Records from a data collection:
======
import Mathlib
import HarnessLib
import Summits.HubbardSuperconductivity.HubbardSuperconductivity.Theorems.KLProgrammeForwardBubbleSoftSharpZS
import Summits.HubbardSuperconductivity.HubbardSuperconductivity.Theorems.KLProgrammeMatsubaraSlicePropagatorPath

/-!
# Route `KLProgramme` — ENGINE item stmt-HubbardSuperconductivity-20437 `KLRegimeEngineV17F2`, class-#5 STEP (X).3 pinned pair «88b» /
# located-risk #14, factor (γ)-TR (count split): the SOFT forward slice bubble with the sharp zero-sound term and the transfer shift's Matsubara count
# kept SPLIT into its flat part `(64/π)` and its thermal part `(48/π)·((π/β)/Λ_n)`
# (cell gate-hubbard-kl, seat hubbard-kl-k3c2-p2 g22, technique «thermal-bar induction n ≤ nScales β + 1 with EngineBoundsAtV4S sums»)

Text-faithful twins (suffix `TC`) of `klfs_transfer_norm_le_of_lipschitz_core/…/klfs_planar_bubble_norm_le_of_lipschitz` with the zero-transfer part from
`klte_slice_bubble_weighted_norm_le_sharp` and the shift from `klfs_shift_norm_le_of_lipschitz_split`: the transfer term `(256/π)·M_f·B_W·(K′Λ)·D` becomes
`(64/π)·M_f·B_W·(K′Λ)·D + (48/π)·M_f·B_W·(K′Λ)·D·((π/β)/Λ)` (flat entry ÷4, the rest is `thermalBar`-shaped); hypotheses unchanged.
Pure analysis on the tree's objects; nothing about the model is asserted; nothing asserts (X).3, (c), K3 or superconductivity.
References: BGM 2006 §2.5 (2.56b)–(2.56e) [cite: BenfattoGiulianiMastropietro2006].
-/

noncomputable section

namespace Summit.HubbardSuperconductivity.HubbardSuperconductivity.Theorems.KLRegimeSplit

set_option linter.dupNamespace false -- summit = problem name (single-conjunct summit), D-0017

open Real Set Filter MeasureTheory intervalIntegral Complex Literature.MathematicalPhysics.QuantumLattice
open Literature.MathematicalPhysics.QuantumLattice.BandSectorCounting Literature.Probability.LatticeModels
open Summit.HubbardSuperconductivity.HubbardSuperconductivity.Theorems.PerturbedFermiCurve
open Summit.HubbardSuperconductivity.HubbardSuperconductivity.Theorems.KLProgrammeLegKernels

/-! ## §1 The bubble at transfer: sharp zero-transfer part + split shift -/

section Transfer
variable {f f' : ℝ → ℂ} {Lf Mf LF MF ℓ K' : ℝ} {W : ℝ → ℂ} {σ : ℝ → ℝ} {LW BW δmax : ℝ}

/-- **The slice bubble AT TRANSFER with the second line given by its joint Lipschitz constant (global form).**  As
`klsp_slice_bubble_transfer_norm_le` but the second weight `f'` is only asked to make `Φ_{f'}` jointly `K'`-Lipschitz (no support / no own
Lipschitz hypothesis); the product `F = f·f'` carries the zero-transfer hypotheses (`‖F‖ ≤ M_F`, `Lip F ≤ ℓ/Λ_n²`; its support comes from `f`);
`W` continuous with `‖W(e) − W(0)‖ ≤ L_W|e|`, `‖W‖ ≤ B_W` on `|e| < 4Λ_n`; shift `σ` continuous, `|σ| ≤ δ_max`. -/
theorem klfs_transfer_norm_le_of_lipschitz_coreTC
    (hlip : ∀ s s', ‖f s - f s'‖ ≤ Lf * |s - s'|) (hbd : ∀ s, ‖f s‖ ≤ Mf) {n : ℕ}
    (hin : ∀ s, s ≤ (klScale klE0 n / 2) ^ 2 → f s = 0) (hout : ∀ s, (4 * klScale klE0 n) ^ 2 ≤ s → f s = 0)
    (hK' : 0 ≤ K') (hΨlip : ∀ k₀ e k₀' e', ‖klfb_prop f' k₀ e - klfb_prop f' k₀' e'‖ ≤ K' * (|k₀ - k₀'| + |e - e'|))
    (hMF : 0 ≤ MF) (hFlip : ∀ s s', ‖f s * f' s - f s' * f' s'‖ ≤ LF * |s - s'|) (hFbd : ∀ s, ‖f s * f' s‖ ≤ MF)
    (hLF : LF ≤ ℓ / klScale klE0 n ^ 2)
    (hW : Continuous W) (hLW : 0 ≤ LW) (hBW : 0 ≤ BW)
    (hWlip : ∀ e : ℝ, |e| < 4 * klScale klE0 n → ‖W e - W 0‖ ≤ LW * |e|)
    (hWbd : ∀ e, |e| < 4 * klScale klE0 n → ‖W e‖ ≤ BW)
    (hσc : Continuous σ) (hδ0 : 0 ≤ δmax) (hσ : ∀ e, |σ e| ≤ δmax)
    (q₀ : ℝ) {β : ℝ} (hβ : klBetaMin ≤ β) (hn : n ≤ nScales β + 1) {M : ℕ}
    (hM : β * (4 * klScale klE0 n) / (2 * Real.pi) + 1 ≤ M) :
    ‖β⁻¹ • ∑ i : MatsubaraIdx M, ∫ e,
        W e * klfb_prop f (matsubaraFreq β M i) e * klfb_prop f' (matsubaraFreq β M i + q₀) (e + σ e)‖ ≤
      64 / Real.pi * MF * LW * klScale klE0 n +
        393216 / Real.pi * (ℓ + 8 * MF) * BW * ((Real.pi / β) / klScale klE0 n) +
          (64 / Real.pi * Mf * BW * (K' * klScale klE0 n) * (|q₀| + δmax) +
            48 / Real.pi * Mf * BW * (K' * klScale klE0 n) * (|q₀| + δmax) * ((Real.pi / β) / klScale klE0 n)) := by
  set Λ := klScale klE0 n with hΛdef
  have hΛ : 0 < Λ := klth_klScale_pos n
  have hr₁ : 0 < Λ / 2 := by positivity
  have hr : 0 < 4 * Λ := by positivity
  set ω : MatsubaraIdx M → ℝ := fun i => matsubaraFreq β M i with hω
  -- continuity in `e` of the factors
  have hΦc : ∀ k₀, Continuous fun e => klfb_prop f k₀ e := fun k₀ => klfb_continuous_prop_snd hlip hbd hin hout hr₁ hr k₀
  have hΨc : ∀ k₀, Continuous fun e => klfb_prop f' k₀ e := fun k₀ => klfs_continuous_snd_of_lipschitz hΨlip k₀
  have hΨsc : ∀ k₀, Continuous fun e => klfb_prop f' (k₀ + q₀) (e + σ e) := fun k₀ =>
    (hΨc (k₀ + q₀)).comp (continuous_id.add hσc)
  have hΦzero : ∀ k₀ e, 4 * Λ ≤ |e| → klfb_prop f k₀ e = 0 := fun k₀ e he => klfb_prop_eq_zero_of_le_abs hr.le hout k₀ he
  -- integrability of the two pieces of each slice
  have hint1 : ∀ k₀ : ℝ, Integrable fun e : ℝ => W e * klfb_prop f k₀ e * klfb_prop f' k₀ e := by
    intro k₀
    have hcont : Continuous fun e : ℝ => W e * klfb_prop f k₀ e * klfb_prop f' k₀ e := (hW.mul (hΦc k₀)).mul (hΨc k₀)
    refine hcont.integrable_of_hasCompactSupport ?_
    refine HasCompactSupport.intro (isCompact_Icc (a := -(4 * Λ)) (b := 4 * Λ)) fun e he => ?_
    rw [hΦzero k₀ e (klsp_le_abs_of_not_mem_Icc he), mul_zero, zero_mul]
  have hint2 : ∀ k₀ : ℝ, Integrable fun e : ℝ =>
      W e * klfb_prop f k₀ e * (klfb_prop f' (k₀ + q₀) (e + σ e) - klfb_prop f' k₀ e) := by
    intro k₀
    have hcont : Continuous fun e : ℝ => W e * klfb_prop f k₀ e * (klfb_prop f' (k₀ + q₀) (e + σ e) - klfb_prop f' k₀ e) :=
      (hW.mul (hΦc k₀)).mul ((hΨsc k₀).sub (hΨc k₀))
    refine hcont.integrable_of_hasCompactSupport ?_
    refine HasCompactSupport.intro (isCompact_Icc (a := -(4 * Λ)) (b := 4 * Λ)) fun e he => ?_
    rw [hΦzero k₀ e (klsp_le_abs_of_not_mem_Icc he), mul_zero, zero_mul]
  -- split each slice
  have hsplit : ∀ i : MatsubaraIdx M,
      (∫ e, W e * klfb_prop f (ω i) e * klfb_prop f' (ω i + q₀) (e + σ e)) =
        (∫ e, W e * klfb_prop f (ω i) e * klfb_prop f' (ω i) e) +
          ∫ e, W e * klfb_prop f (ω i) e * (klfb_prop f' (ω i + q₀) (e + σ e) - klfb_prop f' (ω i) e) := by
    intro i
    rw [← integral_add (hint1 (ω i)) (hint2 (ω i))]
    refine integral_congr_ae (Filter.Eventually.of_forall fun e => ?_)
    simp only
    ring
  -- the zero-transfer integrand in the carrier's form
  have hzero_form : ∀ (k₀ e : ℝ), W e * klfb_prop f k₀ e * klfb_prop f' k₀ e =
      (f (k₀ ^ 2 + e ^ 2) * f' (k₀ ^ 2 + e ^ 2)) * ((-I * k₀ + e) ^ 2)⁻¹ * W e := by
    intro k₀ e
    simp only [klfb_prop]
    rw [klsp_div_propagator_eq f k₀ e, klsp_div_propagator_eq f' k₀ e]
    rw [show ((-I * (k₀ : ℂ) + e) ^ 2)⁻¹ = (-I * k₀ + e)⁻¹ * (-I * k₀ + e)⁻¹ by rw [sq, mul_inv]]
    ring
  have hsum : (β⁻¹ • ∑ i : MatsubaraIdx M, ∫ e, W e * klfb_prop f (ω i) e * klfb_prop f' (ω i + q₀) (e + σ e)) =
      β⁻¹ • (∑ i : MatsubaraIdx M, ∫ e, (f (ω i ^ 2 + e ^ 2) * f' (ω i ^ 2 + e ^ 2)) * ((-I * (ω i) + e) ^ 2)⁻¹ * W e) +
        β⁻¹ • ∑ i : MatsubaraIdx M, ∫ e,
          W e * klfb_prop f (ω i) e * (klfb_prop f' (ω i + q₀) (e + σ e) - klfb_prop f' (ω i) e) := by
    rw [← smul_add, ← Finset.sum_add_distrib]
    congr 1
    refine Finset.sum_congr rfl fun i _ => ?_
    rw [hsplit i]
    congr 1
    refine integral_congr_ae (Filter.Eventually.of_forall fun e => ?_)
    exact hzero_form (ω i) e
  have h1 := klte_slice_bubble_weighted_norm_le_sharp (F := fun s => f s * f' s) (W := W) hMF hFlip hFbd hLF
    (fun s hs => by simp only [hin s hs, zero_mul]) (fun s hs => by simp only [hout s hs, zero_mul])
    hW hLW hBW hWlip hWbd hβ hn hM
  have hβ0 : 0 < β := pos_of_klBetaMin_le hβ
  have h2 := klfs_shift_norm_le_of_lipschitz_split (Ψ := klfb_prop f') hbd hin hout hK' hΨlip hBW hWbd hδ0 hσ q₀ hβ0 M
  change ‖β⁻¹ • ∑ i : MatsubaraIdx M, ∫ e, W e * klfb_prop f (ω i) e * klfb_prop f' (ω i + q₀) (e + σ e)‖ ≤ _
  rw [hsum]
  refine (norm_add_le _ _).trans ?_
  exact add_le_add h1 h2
======
Exercise aim -> Retype exactly. Start at the line with "rw [show ((-I" and stop at the last line of the data.

Answer to this exercise ->
    rw [show ((-I * (k₀ : ℂ) + e) ^ 2)⁻¹ = (-I * k₀ + e)⁻¹ * (-I * k₀ + e)⁻¹ by rw [sq, mul_inv]]
    ring
  have hsum : (β⁻¹ • ∑ i : MatsubaraIdx M, ∫ e, W e * klfb_prop f (ω i) e * klfb_prop f' (ω i + q₀) (e + σ e)) =
      β⁻¹ • (∑ i : MatsubaraIdx M, ∫ e, (f (ω i ^ 2 + e ^ 2) * f' (ω i ^ 2 + e ^ 2)) * ((-I * (ω i) + e) ^ 2)⁻¹ * W e) +
        β⁻¹ • ∑ i : MatsubaraIdx M, ∫ e,
          W e * klfb_prop f (ω i) e * (klfb_prop f' (ω i + q₀) (e + σ e) - klfb_prop f' (ω i) e) := by
    rw [← smul_add, ← Finset.sum_add_distrib]
    congr 1
    refine Finset.sum_congr rfl fun i _ => ?_
    rw [hsplit i]
    congr 1
    refine integral_congr_ae (Filter.Eventually.of_forall fun e => ?_)
    exact hzero_form (ω i) e
  have h1 := klte_slice_bubble_weighted_norm_le_sharp (F := fun s => f s * f' s) (W := W) hMF hFlip hFbd hLF
    (fun s hs => by simp only [hin s hs, zero_mul]) (fun s hs => by simp only [hout s hs, zero_mul])
    hW hLW hBW hWlip hWbd hβ hn hM
  have hβ0 : 0 < β := pos_of_klBetaMin_le hβ
  have h2 := klfs_shift_norm_le_of_lipschitz_split (Ψ := klfb_prop f') hbd hin hout hK' hΨlip hBW hWbd hδ0 hσ q₀ hβ0 M
  change ‖β⁻¹ • ∑ i : MatsubaraIdx M, ∫ e, W e * klfb_prop f (ω i) e * klfb_prop f' (ω i + q₀) (e + σ e)‖ ≤ _
  rw [hsum]
  refine (norm_add_le _ _).trans ?_
  exact add_le_add h1 h2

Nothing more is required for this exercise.